Die Beibehaltung des Kontos ist in der Regel sinnvoll, wenn weiterhin eine Verbindung zur Schweiz besteht:
Schweizer Immobilie im Eigentum, für die Mieteinnahmen oder Nebenkosten anfallen.
Säule 2 (BVG) oder Säule 3a für den späteren Bezug in Schweizer Franken.
AHV-Rente (Schweizer staatliche Rente) zu einem späteren Zeitpunkt.
Konkreter Plan zur Rückkehr innerhalb einiger Jahre.
Regelmässige Einnahmen oder Auszahlungen in Schweizer Franken.
Falls keiner dieser Punkte zutrifft, verursacht die Kontoführung meist nur Kosten ohne tatsächlichen Nutzen.

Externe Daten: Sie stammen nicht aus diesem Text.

import Literature.Probability.RandomPlanarGeometry.LoewnerThrPieces
import HarnessLib

/-!
# The remaining hull takes finitely many values while the curve avoids the hull

Topic `Probability/RandomPlanarGeometry`; theorems only (crux `stmt-CriticalPhenomena-0698`, stub
`stub_isLocal`, through-swallow image chain of the locality of SLE₆: G. F. Lawler (2005), §6.3
Thm. 6.13, "the finitely many instants at which the hull swallows pieces of `A`";
Lawler–Schramm–Werner (2003), §5). For a chordal Loewner chain generated by a curve `γ` and a `*`-hull
`A`, on a horizon `[0, β]` on which `γ` avoids `A` and the remaining hull `A ∖ K̂_t = remHull W A t`
is closed, **the remaining hull takes finitely many values** (`finite_image_remHull`), by a packing
argument: `γ[0, β]` and `A` are disjoint compact sets, at distance `≥ d > 0`; whenever the remaining
hull differs at `s < t`, the clopen piece `A_s^rem ∖ A_t^rem` of `A` has a point `p ∈ ℍ` swallowed in
`(s, t]`, and the half-ball `B(p, d) ∩ ℍ` — connected and missed by `γ[0, t]` — lies in one component
of `ℍ ∖ γ[0, ·]` at both times (`IsGeneratedByCurve.mem_hull_iff`), so the ball `B(p + i d/2, d/2)`
lies in `K_t ∖ K_s` (`exists_ball_subset_hull_sdiff`). Along a chain of `N + 1` distinct values these
balls are pairwise disjoint with centres `d`-apart in the compact `d`-thickening of `A`, whence
`N` is bounded by a covering number.
-/

noncomputable section

open Set Filter Topology Function Complex Metric
open UpperHalfPlane (upperHalfPlaneSet)
open scoped NNReal

namespace Literature.Probability.RandomPlanarGeometry

namespace Loewner

variable {W : ℝ≥0 → ℝ} {A : Set ℂ} {γ : ℝ≥0 → ℂ}

/-! ### Connected sets missed by the curve are swallowed whole or not at all -/

/-- **A preconnected subset of `ℍ` missed by `γ[0, t]` lies in the hull `K_t` or misses it**, according
to any one of its points (its points share their component of `ℍ ∖ γ[0, t]`, `IsGeneratedByCurve.mem_hull_iff`).
[cite: Lawler2005, Ch. 4 §4.1] -/
theorem IsGeneratedByCurve.subset_hull_or_disjoint_of_isPreconnected (hγ : IsGeneratedByCurve W γ)
    {t : ℝ≥0} {D : Set ℂ} (hD : IsPreconnected D) (hDH : D ⊆ upperHalfPlaneSet)
    (hDγ : Disjoint D (γ '' Icc 0 t)) {p : ℂ} (hp : p ∈ D) :
    (p ∈ hull W t → D ⊆ hull W t) ∧ (p ∉ hull W t → Disjoint D (hull W t)) := by
  set F := upperHalfPlaneSet \ γ '' Icc 0 t with hF
  have hDF : D ⊆ F := fun z hz ↦ ⟨hDH hz, Set.disjoint_left.1 hDγ hz⟩
  have hcomp : ∀ z ∈ D, connectedComponentIn F z = connectedComponentIn F p := fun z hz ↦
    (connectedComponentIn_eq (hD.subset_connectedComponentIn hp hDF hz)).symm
  have hiff : ∀ z ∈ D, (z ∈ hull W t ↔ p ∈ hull W t) := fun z hz ↦ by
    rw [hγ.mem_hull_iff (hDH hz) (hDF hz).2, hγ.mem_hull_iff (hDH hp) (hDF hp).2, hcomp z hz]
  exact ⟨fun hpK z hz ↦ (hiff z hz).2 hpK,
    fun hpK ↦ Set.disjoint_left.2 fun z hz hzK ↦ hpK ((hiff z hz).1 hzK)⟩

/-! ### A ball in `K_t ∖ K_s` for every change of the remaining hull -/

/-- **Every change of the (closed) remaining hull between `s < t` produces a ball of radius `d/2` in
`K_t ∖ K_s` centred within `d` of `A`**, when `γ[0, t]` stays `d`-far from `A`: the clopen piece
`A_s^rem ∖ A_t^rem` of `A` has a point `p ∈ ℍ` (`IsStarHull.closure_piece_inter`) swallowed in `(s, t]`,
and the half-ball `B(p, d) ∩ ℍ ⊇ B(p + i d/2, d/2)` follows `p`
(`subset_hull_or_disjoint_of_isPreconnected`). [cite: Lawler2005, §6.3 Thm. 6.13] -/
theorem exists_ball_subset_hull_sdiff (hγ : IsGeneratedByCurve W γ) (hW : Continuous W)
    (hA : IsStarHull A) {d : ℝ} (hd : 0 < d) {s t : ℝ≥0}
    (hfar : ∀ x ∈ γ '' Icc 0 t, ∀ a ∈ A, d ≤ dist x a)
    (hcls : IsClosed (remHull W A s)) (hclt : IsClosed (remHull W A t))
    (hsub : remHull W A t ⊆ remHull W A s) (hne : remHull W A s ≠ remHull W A t) :
    ∃ c : ℂ, c ∈ cthickening d A ∧ ball c (d / 2) ⊆ hull W t ∧ Disjoint (ball c (d / 2)) (hull W s) := by
  -- the clopen piece `S = A_s^rem ∖ A_t^rem`
  set S := remHull W A s \ remHull W A t with hSdef
  have hSA : S ⊆ A := fun z hz ↦ remHull_subset W A s hz.1
  have hS : IsClosed S := by
    have : S = remHull W A s ∩ closedHull W t := by
      ext z
      constructor
      · rintro ⟨hzs, hzt⟩
        refine ⟨hzs, ?_⟩
        by_contra h
        exact hzt ⟨remHull_subset W A s hzs, h⟩
      · rintro ⟨hzs, hzK⟩
        exact ⟨hzs, fun h ↦ h.2 hzK⟩
    rw [this]; exact hcls.inter (isClosed_closedHull hW t)
  have hS' : IsClosed (A \ S) := by
    have : A \ S = (A \ remHull W A s) ∪ remHull W A t := by
      ext z
      constructor
      · rintro ⟨hzA, hzS⟩
        by_cases hzs : z ∈ remHull W A s
        · right; by_contra hzt; exact hzS ⟨hzs, hzt⟩
        · left; exact ⟨hzA, hzs⟩
      · rintro (⟨hzA, hzs⟩ | hzt)
        · exact ⟨hzA, fun h ↦ hzs h.1⟩
        · exact ⟨remHull_subset W A t hzt, fun h ↦ h.2 hzt⟩
    rw [this]; exact (isClosed_diff_remHull hW hA s).union hclt
  have hSne : S.Nonempty := by
    obtain ⟨a, ha, hat⟩ := Set.exists_of_ssubset (hsub.ssubset_of_ne (Ne.symm hne))
    exact ⟨a, ha, hat⟩
  -- a point of the piece in `ℍ`
  obtain ⟨p, hpS, hpH⟩ : (S ∩ upperHalfPlaneSet).Nonempty := by
    by_contra h
    rw [not_nonempty_iff_eq_empty] at h
    have hcl := hA.closure_piece_inter hSA hS hS'
    rw [h, closure_empty] at hcl
    exact hSne.ne_empty hcl.symm
  have hpA : p ∈ A := hSA hpS
  have hpim : 0 < p.im := hpH
  have hps : p ∉ hull W s := fun h ↦ hpS.1.2 (hull_subset_closedHull W s h)
  have hpt : p ∈ hull W t := by
    have hpK : p ∈ closedHull W t := by
      by_contra h; exact hpS.2 ⟨hpA, h⟩
    rcases mem_closedHull_iff.1 hpK with h | h
    · exact h
    · exact absurd h.1 hpim.ne'
  -- the half-ball `D = B(p, d) ∩ ℍ`
  set D := ball p d ∩ upperHalfPlaneSet with hDdef
  have hDconv : Convex ℝ D := (convex_ball p d).inter (convex_halfSpace_im_gt 0)
  have hDγ : ∀ r ≤ t, Disjoint D (γ '' Icc 0 r) := fun r hr ↦ by
    refine Set.disjoint_left.2 fun z hz hzγ ↦ ?_
    obtain ⟨u, hu, rfl⟩ := hzγ
    have h1 := hfar (γ u) ⟨u, ⟨hu.1, hu.2.trans hr⟩, rfl⟩ p hpA
    have h2 : dist (γ u) p < d := hz.1
    linarith
  have hpD : p ∈ D := ⟨mem_ball_self hd, hpH⟩
  have hsub_t : D ⊆ hull W t :=
    (hγ.subset_hull_or_disjoint_of_isPreconnected hDconv.isPreconnected inter_subset_right (hDγ t le_rfl) hpD).1 hpt
  have hdisj_s : Disjoint D (hull W s) := by
    rcases le_or_gt s t with hst | hts
    · exact (hγ.subset_hull_or_disjoint_of_isPreconnected hDconv.isPreconnected inter_subset_right
        (hDγ s hst) hpD).2 hps
    · exact absurd (hull_mono W hts.le hpt) hps
  -- the ball `B(p + i d/2, d/2) ⊆ D`
  set c : ℂ := p + ((d / 2 : ℝ) : ℂ) * I with hcdef
  have hcp : dist c p = d / 2 := by
    rw [dist_eq_norm, hcdef, add_sub_cancel_left, norm_mul, norm_real, norm_I, mul_one,
      Real.norm_of_nonneg (by positivity)]
  have hball : ball c (d / 2) ⊆ D := fun w hw ↦ by
    have hw' : dist w c < d / 2 := hw
    refine ⟨?_, ?_⟩
    · show dist w p < d
      calc dist w p ≤ dist w c + dist c p := dist_triangle _ _ _
        _ < d / 2 + d / 2 := by rw [hcp]; linarith
        _ = d := by ring
    · show 0 < w.im
      have h1 : |(w - c).im| ≤ ‖w - c‖ := abs_im_le_norm _
      rw [← dist_eq_norm] at h1
      have h2 : c.im = p.im + d / 2 := by simp [hcdef]
      have h3 := (abs_le.1 h1).1
      rw [sub_im] at h3
      linarith
  refine ⟨c, mem_cthickening_of_dist_le c p d A hpA (by rw [hcp]; linarith), hball.trans hsub_t,
    hdisj_s.mono_left hball⟩

/-- **Disjoint balls of radius `d/2` have centres at distance `≥ d`** (the midpoint would lie in both).
[folklore] -/
theorem le_dist_of_disjoint_ball {c c' : ℂ} {d : ℝ} (h : Disjoint (ball c (d / 2)) (ball c' (d / 2))) :
    d ≤ dist c c' := by
  by_contra hlt
  rw [not_le] at hlt
  set m : ℂ := midpoint ℝ c c' with hm
  have h1 : dist m c < d / 2 := by
    rw [dist_comm, hm, dist_left_midpoint, Real.norm_ofNat]; linarith
  have h2 : dist m c' < d / 2 := by
    rw [dist_comm, hm, dist_right_midpoint, Real.norm_ofNat]; linarith
  exact Set.disjoint_left.1 h (mem_ball.2 h1) (mem_ball.2 h2)

/-! ### Finiteness -/

/-- **While the curve avoids the hull, the closed remaining hulls take finitely many values.** For a
chain generated by `γ` (continuous driving function), a `*`-hull `A` and a horizon `[0, β]` on which
`γ` avoids `A` and every `A ∖ K̂_t` is closed, `remHull W A '' [0, β]` is finite (packing: a chain of
`M + 2` values would give `M + 1` pairwise disjoint balls of radius `d/2` centred in the compact
`d`-thickening of `A`, two of them in one ball of radius `d/4` of a finite cover of size `M`).
[cite: Lawler2005, §6.3 Thm. 6.13 (finitely many swallowing instants)] -/
theorem finite_image_remHull (hγ : IsGeneratedByCurve W γ) (hW : Continuous W) (hA : IsStarHull A)
    {β : ℝ≥0} (hcl : ∀ t ≤ β, IsClosed (remHull W A t)) (hγA : ∀ t ≤ β, γ t ∉ A) :
    (remHull W A '' Icc 0 β).Finite := by
  -- separation `d` between `γ[0, β]` and `A`
  have hK : IsCompact (γ '' Icc 0 β) := isCompact_Icc.image hγ.continuous
  have hdisj : Disjoint (γ '' Icc 0 β) A := by
    refine Set.disjoint_left.2 ?_
    rintro _ ⟨r, hr, rfl⟩ h
    exact hγA r hr.2 h
  obtain ⟨d, hd, hdd⟩ := hdisj.exists_thickenings hK hA.isBoundedHull.isClosed
  have hsep : ∀ x ∈ γ '' Icc 0 β, ∀ a ∈ A, d ≤ dist x a := fun x hx a ha ↦ by
    by_contra h
    exact Set.disjoint_left.1 hdd (self_subset_thickening hd _ hx) (mem_thickening_iff.2 ⟨a, ha, not_le.1 h⟩)
  -- a finite `d/4`-net of the compact `d`-thickening of `A`
  obtain ⟨N, -, hNfin, hcover⟩ :=
    finite_cover_balls_of_compact (hA.isBoundedHull.isCompact.cthickening (r := d)) (e := d / 4) (by positivity)
  obtain ⟨Nf, hNf⟩ := hNfin.exists_finset_coe
  set M := Nf.card with hM
  by_contra hinf
  -- a chain of `M + 2` values, read at increasing times
  obtain ⟨F, hFsub, hFcard⟩ := Set.Infinite.exists_subset_card_eq hinf (M + 2)
  have hex : ∀ v ∈ F, ∃ τ : ℝ≥0, τ ∈ Icc 0 β ∧ remHull W A τ = v := fun v hv ↦ hFsub hv
  choose! τ hτI hτv using hex
  have hinj : Set.InjOn τ ↑F := fun v hv w hw h ↦ by rw [← hτv v hv, ← hτv w hw, h]
  set T : Finset ℝ≥0 := F.image τ with hT
  have hTcard : T.card = M + 2 := by rw [hT, Finset.card_image_of_injOn hinj, hFcard]
  set e := T.orderEmbOfFin hTcard with he
  have he_spec : ∀ i, ∃ v ∈ F, τ v = e i := fun i ↦
    Finset.mem_image.1 (Finset.orderEmbOfFin_mem T hTcard i)
  have heI : ∀ i, e i ≤ β := fun i ↦ by
    obtain ⟨v, hv, hve⟩ := he_spec i
    rw [← hve]; exact (hτI v hv).2
  have hval : ∀ i j, i ≠ j → remHull W A (e i) ≠ remHull W A (e j) := fun i j hij h ↦ by
    obtain ⟨v, hv, hve⟩ := he_spec i
    obtain ⟨w, hw, hwe⟩ := he_spec j
    rw [← hve, ← hwe, hτv v hv, hτv w hw] at h
    apply hij
    apply e.injective
    rw [← hve, ← hwe, h]
  -- a ball in `K_{t_{k+1}} ∖ K_{t_k}` for each consecutive pair
  have hballs : ∀ k : Fin (M + 1), ∃ c : ℂ, c ∈ cthickening d A ∧
      ball c (d / 2) ⊆ hull W (e k.succ) ∧ Disjoint (ball c (d / 2)) (hull W (e k.castSucc)) := by
    intro k
    have hk : k.castSucc < k.succ := Fin.castSucc_lt_succ
    have hlt : e k.castSucc < e k.succ := e.strictMono hk
    refine exists_ball_subset_hull_sdiff hγ hW hA hd (fun x hx a ha ↦ hsep x ?_ a ha)
      (hcl _ (heI _)) (hcl _ (heI _)) (remHull_anti W A hlt.le)
      (hval _ _ fun h ↦ hk.ne h)
    obtain ⟨u, hu, rfl⟩ := hx
    exact ⟨u, ⟨hu.1, hu.2.trans (heI _)⟩, rfl⟩
  choose c hcA hcin hcout using hballs
  -- the centres are pairwise `d`-apart
  have hfar : ∀ i j : Fin (M + 1), i < j → d ≤ dist (c i) (c j) := by
    intro i j hij
    refine le_dist_of_disjoint_ball (Set.disjoint_left.2 fun w hwi hwj ↦ ?_)
    have hle : e i.succ ≤ e j.castSucc := e.monotone (by
      rw [Fin.le_iff_val_le_val, Fin.val_succ, Fin.val_castSucc]; exact hij)
    exact Set.disjoint_left.1 (hcout j) hwj (hull_mono W hle (hcin i hwi))
  -- two centres in one ball of the net: contradiction
  have hnet : ∀ k : Fin (M + 1), ∃ n ∈ Nf, c k ∈ ball n (d / 4) := fun k ↦ by
    have := hcover (hcA k)
    rw [mem_iUnion₂] at this
    obtain ⟨n, hn, hk⟩ := this
    exact ⟨n, by rw [← Finset.mem_coe, hNf]; exact hn, hk⟩
  choose n hnN hcn using hnet
  have hmaps : Set.MapsTo n ↑(Finset.univ : Finset (Fin (M + 1))) ↑Nf := fun k _ ↦ hnN k
  have hcard : Nf.card < (Finset.univ : Finset (Fin (M + 1))).card := by
    rw [Finset.card_univ, Fintype.card_fin]; exact Nat.lt_succ_self M
  obtain ⟨i, -, j, -, hij, hnij⟩ := Finset.exists_ne_map_eq_of_card_lt_of_maps_to hcard hmaps
  have hdist : dist (c i) (c j) < d / 2 := by
    calc dist (c i) (c j) ≤ dist (c i) (n i) + dist (n i) (c j) := dist_triangle _ _ _
      _ < d / 4 + d / 4 := by
          gcongr
          · exact hcn i
          · rw [dist_comm, hnij]; exact hcn j
      _ = d / 2 := by ring
  rcases lt_or_gt_of_ne hij with h | h
  · have := hfar i j h; linarith
  · have := hfar j i h; rw [dist_comm] at this; linarith

end Loewner

end Literature.Probability.RandomPlanarGeometry

end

Mit welchen Bankgebühren bei ausländischer Adresse muss ich rechnen?
Die Gebühren für Domizil Ausland unterscheiden sich je nach Bank erheblich. Forschungsdaten zufolge liegen die Mehrkosten typischerweise bei rund 300–480 CHF pro Jahr, sie hängen jedoch stark von der Bank, dem Produkt und dem Wohnsitzland ab.

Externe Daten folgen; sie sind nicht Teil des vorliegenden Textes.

import Literature.NumberTheory.EllipticCurves.SelmerInftyTorsionPowKummerLiftProofs
import Literature.NumberTheory.EllipticCurves.IwasawaTwistModPk
import Literature.NumberTheory.EllipticCurves.IwasawaTwistModPDual
import Literature.NumberTheory.EllipticCurves.IwasawaTowerTorsionProofs
import HarnessLib

/-!
# Crux `KatoDivisibilityX9` (stmt-BirchSwinnertonDyer-20547), line `graded_euler_loss`, stub
# `stub_testCocyclePkLevelX9` (g5 wave 2), part 3: the Kummer bridge `H¹(H, E[p^k]) → H¹(H, E[p^∞])`
# in the spelling `E[p^k] = geomTorsion W ((p : ℤ) ^ k)`, and the dictionary hypotheses for the twists

Seat `bsd-line-k6-p4` (prover-bsd-line-k6-p4-g5-0, stub worker A).  THEOREMS ONLY (no definition, no
named fact, no `sorry`); `--supports stmt-BirchSwinnertonDyer-20547` helper; closes nothing.

§1–§2.  For a Weierstrass curve `W` over a field `K`, a prime `p`, `k : ℕ` and a subgroup `H ≤ Γ_K`,
the map `ι_k : H¹(H, E[p^k]) → H¹(H, E[p^∞])` is `resH1Hom id (E[p^k] ↪ E[p^∞])`, written inline (the
tree's `torsionToPrimaryH1Sub` is `k = 1` in the spelling `(p : ℤ)`, its `exists_torsionPowToPrimaryH1Sub_eq`
uses `((p ^ J : ℕ) : ℤ)`; the level-`p^k` twists `modPkTwist` use `(p : ℤ) ^ k`, hence this file):
* `pkTorsion_le_geomPrimaryTorsion` — `E[p^k] ≤ E[p^∞]`;
* `exists_resH1Hom_pkTorsion_eq` — Kummer lift: every `p^k`-torsion class of `H¹(H, E[p^∞])` comes from
  `H¹(H, E[p^k])` (`E[p^∞]` divisible);
* `resH1Hom_pkTorsion_injective_of_fixed` — `ι_k` is injective once `E[p^∞]^H` has no `p`-torsion;
* `conjH1_resH1Hom_pkTorsion`, `iterate_conjH1_sub_resH1Hom_pkTorsion` — naturality w.r.t. `conj_σ`
  and `(conj_γ − id)^[m]`;
* `resH1Hom_pkTorsion_oneCocycleClass_eq_of_coe_eq` — two cocycles with the same values in `E(K̄)`
  (one in `E[p^k]`, one in `E[p]`) have the same image in `H¹(H, E[p^∞])`;
* `oneCocycleClass_nsmul_eq_resH1Hom_of_coe_eq` — `p^d [c] = ι_k`-compatible reading of `p^d`.
§3.  The hypotheses (hX)/(hγ) of the inflation–restriction dictionary (`…StubTestCocyclePkLevelX9InfRes`)
for `X = W.modPkTwist p k κ.invTwist L` and `X = W.modPTwist p κ.invTwist L`: `Γ_∞ = ker κ` acts
coordinatewise, and a topological generator `γ` of `κ` acts by `(1+S)^{-1}` after the coordinatewise
action (`κ⁻¹(γ) = −1`, `(1+S)^{p^N} = 1`).

References: R. Greenberg, LNM 1716 (1999) §3 p. 73, §5 p. 114 [GreenbergLNM1716]; J. H. Silverman,
*AEC* VIII §2, X §4 [SilvermanAEC2009]; L. Washington (1997) §13.1–13.2 [Washington1997]; B. Mazur,
K. Rubin, Mem. AMS 799 (2004) §5.3 [MazurRubin2004].
-/

set_option autoImplicit false
-- the summit and its single problem are both named `BirchSwinnertonDyer` (registry layout D-0017)
set_option linter.dupNamespace false

noncomputable section

open scoped ContRepresentation
open Field Literature.NumberTheory.GaloisRepresentations Literature.NumberTheory.EllipticCurves
open WeierstrassCurve (geomTorsion geomPrimaryTorsion geomPoints)

universe u

namespace Summit.BirchSwinnertonDyer.BirchSwinnertonDyer.Theorems.OneSidedTwistSqueezeX9KatoDivisibilityX9StubTestCocyclePkLevelX9Kummer

/-! ## §1 `E[p^k] ≤ E[p^∞]` and the Kummer lift at level `p^k` -/

section Kummer

variable {K : Type u} [Field K] (W : WeierstrassCurve K) (p k : ℕ)
  (H : Subgroup (absoluteGaloisGroup K))

/-- `E[p^k] ⊆ E[p^∞]` in the spelling `geomTorsion W ((p : ℤ) ^ k)`. [cite: SilvermanAEC2009, III.§4 (Definition of E[m])] -/
theorem pkTorsion_le_geomPrimaryTorsion : geomTorsion W ((p : ℤ) ^ k) ≤ geomPrimaryTorsion W p :=
  fun P hP => ⟨k, by
    have h := W.pow_nsmul_geomTorsion_eq_zero p k ⟨P, hP⟩
    exact congrArg Subtype.val h⟩

variable [Fact p.Prime]

/-- **Kummer lift at level `p^k`: `H¹(H, E[p^k]) ↠ H¹(H, E[p^∞])[p^k]`** (spelling `(p : ℤ) ^ k`).  If
`p^k x = 0` then a cocycle `φ` of `x` has `p^k φ = ∂a`, `a = p^k b` (`E[p^∞]` divisible), and `φ − ∂b` is
valued in `E[p^k]`.  Port of the tree's `exists_torsionPowToPrimaryH1Sub_eq`.
[cite: GreenbergLNM1716, §5 p. 114] -/
theorem exists_resH1Hom_pkTorsion_eq (hdiv : W.zsmul_geomPoints_surjective) [W.IsElliptic]
    {x : W.subgroupH1 p H} (hx : p ^ k • x = 0) :
    ∃ y : Literature.NumberTheory.EllipticCurves.subgroupH1 H (geomTorsion W ((p : ℤ) ^ k)),
      resH1Hom (ContinuousMonoidHom.id H)
        (AddSubgroup.inclusion (pkTorsion_le_geomPrimaryTorsion W p k)) (fun _ _ => rfl) y = x := by
  obtain ⟨φ, rfl⟩ := oneCocycleClass_surjective _ x
  have h := oneCocycleClass_smul (discreteTopRep H (geomPrimaryTorsion W p)) ((p ^ k : ℕ) : ℤ) φ
  conv at h => rhs; rw [Nat.cast_smul_eq_nsmul, hx]
  obtain ⟨a, ha⟩ := (oneCocycleClass_eq_zero_iff _ _).mp h
  have ha' : ∀ σ : H, p ^ k • φ.1 σ = σ • a - a := fun σ => by
    rw [← natCast_zsmul, Nat.cast_pow]
    have := ha σ
    rwa [Nat.cast_pow] at this
  obtain ⟨b, rfl⟩ :=
    Literature.Barriers.BirchSwinnertonDyer.exists_pow_nsmul_eq_geomPrimaryTorsion W p k hdiv a
  set φ' := φ - cobCocycle b (W.continuous_smul_geomPrimaryTorsion_sub p b) with hφ'
  have hval : ∀ σ : H, p ^ k • φ'.1 σ = 0 := fun σ => by
    change p ^ k • (φ.1 σ - (σ • b - b)) = 0
    rw [smul_sub, ha', smul_sub, smul_comm, sub_self]
  have hmem : ∀ σ : H,
      ((φ'.1 σ : geomPrimaryTorsion W p) : geomPoints W) ∈ geomTorsion W ((p : ℤ) ^ k) := fun σ => by
    change ((p : ℤ) ^ k) • ((φ'.1 σ : geomPrimaryTorsion W p) : geomPoints W) = 0
    rw [← Nat.cast_pow, natCast_zsmul, ← AddSubgroupClass.coe_nsmul, hval σ, ZeroMemClass.coe_zero]
  let χ : contOneCocycles (discreteTopRep H (geomTorsion W ((p : ℤ) ^ k))) :=
    contOneCocycles.lift (AddSubgroup.inclusion (pkTorsion_le_geomPrimaryTorsion W p k))
      (fun _ _ => rfl) (AddSubgroup.inclusion_injective _) φ' (fun σ => ⟨_, hmem σ⟩) (fun _ => rfl)
  refine ⟨oneCocycleClass _ χ, ?_⟩
  rw [resH1Hom_id_oneCocycleClass, contOneCocycles.push_lift, hφ', oneCocycleClass_sub,
    oneCocycleClass_cobCocycle, sub_zero]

Die folgende Tabelle fasst die bekannten Gebührenniveaus für 2026 zusammen. Sie dienen lediglich zur Orientierung – die genaue, aktuelle Gebührenübersicht sollte immer direkt bei der Bank überprüft werden.
Bank | Zuschlag für Domizil Ausland (2026) | Hinweis |
|---|---|---|
UBS | 30 CHF pro Monat | Ausnahme: Vermögen über 250 000 CHF oder monatliche Lohnzahlungen von über 500 CHF für Personen mit Wohnsitz in bestimmten Nachbarländern |
PostFinance | 25 CHF pro Monat | Für Kunden mit ausländischer Wohnadresse |
Zürcher Kantonalbank (ZKB) | 30 CHF pro Monat | Kantonalbank |
Banque Cantonale Vaudoise (BCV) | 30–60 CHF pro Monat | Kantonalbank, gestaffelte Gebühr |
Yuh | 0 CHF | Bei Umzug nach Deutschland, Österreich, Frankreich oder Italien |
Aus der Tabelle lassen sich sofort zwei Dinge ablesen. Erstens kann der monatliche Zuschlag bei traditionellen Banken eine jährliche Belastung von 300–720 CHF bedeuten. Zweitens können digitale Anbieter (wie Yuh) für bestimmte Zielländer günstigere Konditionen anbieten.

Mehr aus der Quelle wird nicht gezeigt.